Vangelo: Lc 13,22-30 Clicca per vedere le Letture (Vangelo: )

Visualizza Lc 13,22-30

In quel tempo, Gesù 22passava insegnando per città e villaggi, mentre era in cammino verso Gerusalemme. 23Un tale gli chiese: «Signore, sono pochi quelli che si salvano?». Disse loro: 24«Sforzatevi di entrare per la porta stretta, perché molti, io vi dico, cercheranno di entrare, ma non ci riusciranno. 25Quando il padrone di casa si alzerà e chiuderà la porta, voi, rimasti fuori, comincerete a bussare alla porta, dicendo: “Signore, aprici!”. Ma egli vi risponderà: “Non so di dove siete”. 26Allora comincerete a dire: “Abbiamo mangiato e bevuto in tua presenza e tu hai insegnato nelle nostre piazze”. 27Ma egli vi dichiarerà: “Voi, non so di dove siete.
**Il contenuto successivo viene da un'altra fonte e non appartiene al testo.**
-- `NegWitness0164` holds: proved by `Summit.Parity.GeneralizedHardyLittlewood.Theses.FordMaynardNoSieveConst0164.negWitness0164_proof` (its module imports this route file, so no `_holds` link can be stated here).

/-- item stmt-Parity-19103 · crux · rank 3 · closed · proved by Summit.Parity.GeneralizedHardyLittlewood.Theses.FordMaynardNoSieveConst0164.primeFreeOfWitnessAtEta_holds (prover) · by planner
why it might fail: it cannot — PROVED (bc/PrimeFreeOfWitnessAtEta_holds.lean, rc 0, std axioms); the only residual risk is a farm/Mathlib drift before a prover lands the file (the proof uses only FordMaynardTweak/Construction lemmas by name).
sources: FordMaynard2024PrimeSieves, arXiv:2407.14368
[crux] Theorem 6.3 (b) in exact form at P = (γ, 0, η): for 0 < γ < 1 and 0 < ν₀ < 1, a negative
Type-I* witness at (ν₀, γ) makes every B > 0 prime-free admissible for (γ, 0, ν₀) (some w_n with the
Type-I bound at level γ, the Type-II bound on [0, ν₀], Σ_{n ≤ x} w_n ≥ (1 − o(1)) x/log x and no
prime n^{1/B} ≤ p ≤ n in the support). PROVED by this seat (bc/PrimeFreeOfWitnessAtEta_holds.lean:
the tree's Theorem 9.1 proof `FordMaynardPrimeFreeOfTypeIStar_holds` with the Type-II bad interval
replaced by the EDGE [η, η+ε] — on the tweak's support all components are ≥ η, so any proper subsum
≤ η+ε is a bad singleton — 136 lines, farm rc 0, 0 sorries, std axioms); kept as the rank-3 item
only because the rung is ONE certificate after the proved reductions (crux floor) — closable on day
1 by landing that file. [difficulty: provable-now] -/
@[route_item "route-Parity-FordMaynardNoSieveConst0164", crux (experiment := "instrument: arried by lean/Summits/Parity/GeneralizedHardyLittlewood/Theorems/FordMaynardNoSieveConst0164NoSieveConst0164.lean:30 (all four binders Ass…") (source := "director PARITY l.17, 2026-09-01")]
def PrimeFreeOfWitnessAtEta : Prop :=
  ∀ γ ν₀ : ℝ, 0 < γ → γ < 1 → 0 < ν₀ → ν₀ < 1 → Literature.NumberTheory.Sieve.FordMaynard.TypeIStarNegWitness ν₀ γ → ∀ B : ℝ, Literature.Barriers.Parity.FordMaynard.PrimeFreeAdmissible γ 0 ν₀ B

-- `PrimeFreeOfWitnessAtEta` holds: proved by `Summit.Parity.GeneralizedHardyLittlewood.Theses.FordMaynardNoSieveConst0164.primeFreeOfWitnessAtEta_holds` (its module imports this route file, so no `_holds` link can be stated here).

/-- item stmt-Parity-19104 · support · rank 9 · closed · proved by Summit.Parity.GeneralizedHardyLittlewood.Theses.FordMaynardNoSieveConst0164.nonposOfPrimeFree_holds (prover) · by planner
sources: FordMaynard2024PrimeSieves, arXiv:2407.14368
[support] the passage from prime-free admissible sequences to constants (Ford–Maynard's reading
`C⁻(P) = 0`, Definition 4.8): if for every B > 0 some (γ, θ, ν)-admissible weight sequence of mass ≥
(1 − o(1)) x/log x carries no prime, then every admissible lower-bound sieve constant c at (γ, θ, ν)
is ≤ 0. PROVED in the tree as `IsLowerSieveConst.nonpos_of_primeFreeAdmissible` (p405250, module
Literature.NumberTheory.Sieve.FordMaynardNoLowerSieveConst); filed as a by-name support (one
`exact`) so that the route file does not import that module (farm build of it pending at filing).
[difficulty: provable-now] -/
@[route_item "route-Parity-FordMaynardNoSieveConst0164", crux (experiment := "instrument: arity/GeneralizedHardyLittlewood/Theorems/FordMaynardNoSieveConst0164NoSieveConst0164.lean:30 (all four binders Assembly/NegWitness0164/Pri…") (source := "director PARITY l.17, 2026-09-01")]
def NonposOfPrimeFree : Prop :=
  ∀ γ θ ν c : ℝ, (∀ B : ℝ, 0 < B → Literature.Barriers.Parity.FordMaynard.PrimeFreeAdmissible γ θ ν B) → Literature.NumberTheory.Sieve.FordMaynard.IsLowerSieveConst γ θ ν c → c ≤ 0

-- `NonposOfPrimeFree` holds: proved by `Summit.Parity.GeneralizedHardyLittlewood.Theses.FordMaynardNoSieveConst0164.nonposOfPrimeFree_holds` (its module imports this route file, so no `_holds` link can be stated here).

/-- item stmt-Parity-19105 · assembly · rank 1 · closed · proved by Summit.Parity.GeneralizedHardyLittlewood.Theses.FordMaynardNoSieveConst0164.assembly_holds (prover) · by planner
sources: FordMaynard2024PrimeSieves
[assembly] NegWitness0164 → PrimeFreeOfWitnessAtEta → NonposOfPrimeFree → NoLowerSieveConst0164. -/
@[route_item "route-Parity-FordMaynardNoSieveConst0164", crux]
def Assembly : Prop :=
  NegWitness0164 → PrimeFreeOfWitnessAtEta → NonposOfPrimeFree → NoSieveConst0164

-- `Assembly` holds: proved by `Summit.Parity.GeneralizedHardyLittlewood.Theses.FordMaynardNoSieveConst0164.assembly_holds` (its module imports this route file, so no `_holds` link can be stated here).

attribute [summit_statement] _root_.Summit.Parity.GeneralizedHardyLittlewood.Theses.FordMaynardNoSieveConst0164.NoSieveConst0164

/-! D-0027 §2.1 — DECIDING THEOREM (planner-authored via `route open/edit --closes-file`; by planner-parity-ideate-p3-g4-0 2026-08-26T01:33:52Z) — ARCHIVED: route closed (proved) 2026-08-31T17:16:29Z; kept so importers keep building:
its hypotheses are this route's items and its conclusion the registered leaf `Summit.Parity.GeneralizedHardyLittlewood.Theses.FordMaynardNoSieveConst0164.NoSieveConst0164` (rung F-P1, D-0061) (glue_lint), and it elaborates with this file. -/

@[closes "route-Parity-FordMaynardNoSieveConst0164"] theorem closes (hA : Assembly) (h1 : NegWitness0164) (h2 : PrimeFreeOfWitnessAtEta) (h3 : NonposOfPrimeFree) :
    NoSieveConst0164 := hA h1 h2 h3

end Summit.Parity.GeneralizedHardyLittlewood.Theses.FordMaynardNoSieveConst0164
Allontanatevi da me, voi tutti operatori di ingiustizia!”. 28Là ci sarà pianto e stridore di denti, quando vedrete Abramo, Isacco e Giacobbe e tutti i profeti nel regno di Dio, voi invece cacciati fuori. 29Verranno da oriente e da occidente, da settentrione e da mezzogiorno e siederanno a mensa nel regno di Dio. 30Ed ecco, vi sono ultimi che saranno primi, e vi sono primi che saranno ultimi».

CAMBIARE... CHE FATICA!
Cambiare è sempre difficile.

Gli psicologi ci dicono che, generalmente, man mano che si avanza con l'età, ci si rifugia nelle sicurezze acquisite, si fa fatica a rischiare e ad affrontare cose nuove.

Il lavoratore che ha acquisito un buon livello di esperienza e responsabilità in un certo settore, fa fatica a ricominciare da capo, di punto in bianco, con un altro lavoro.

Il parroco che è stato vent'anni nella stessa parrocchia, quando il vescovo lo trasferisce, fa fatica a lasciare la sua gente e ricominciare tutto da capo in una nuova parrocchia.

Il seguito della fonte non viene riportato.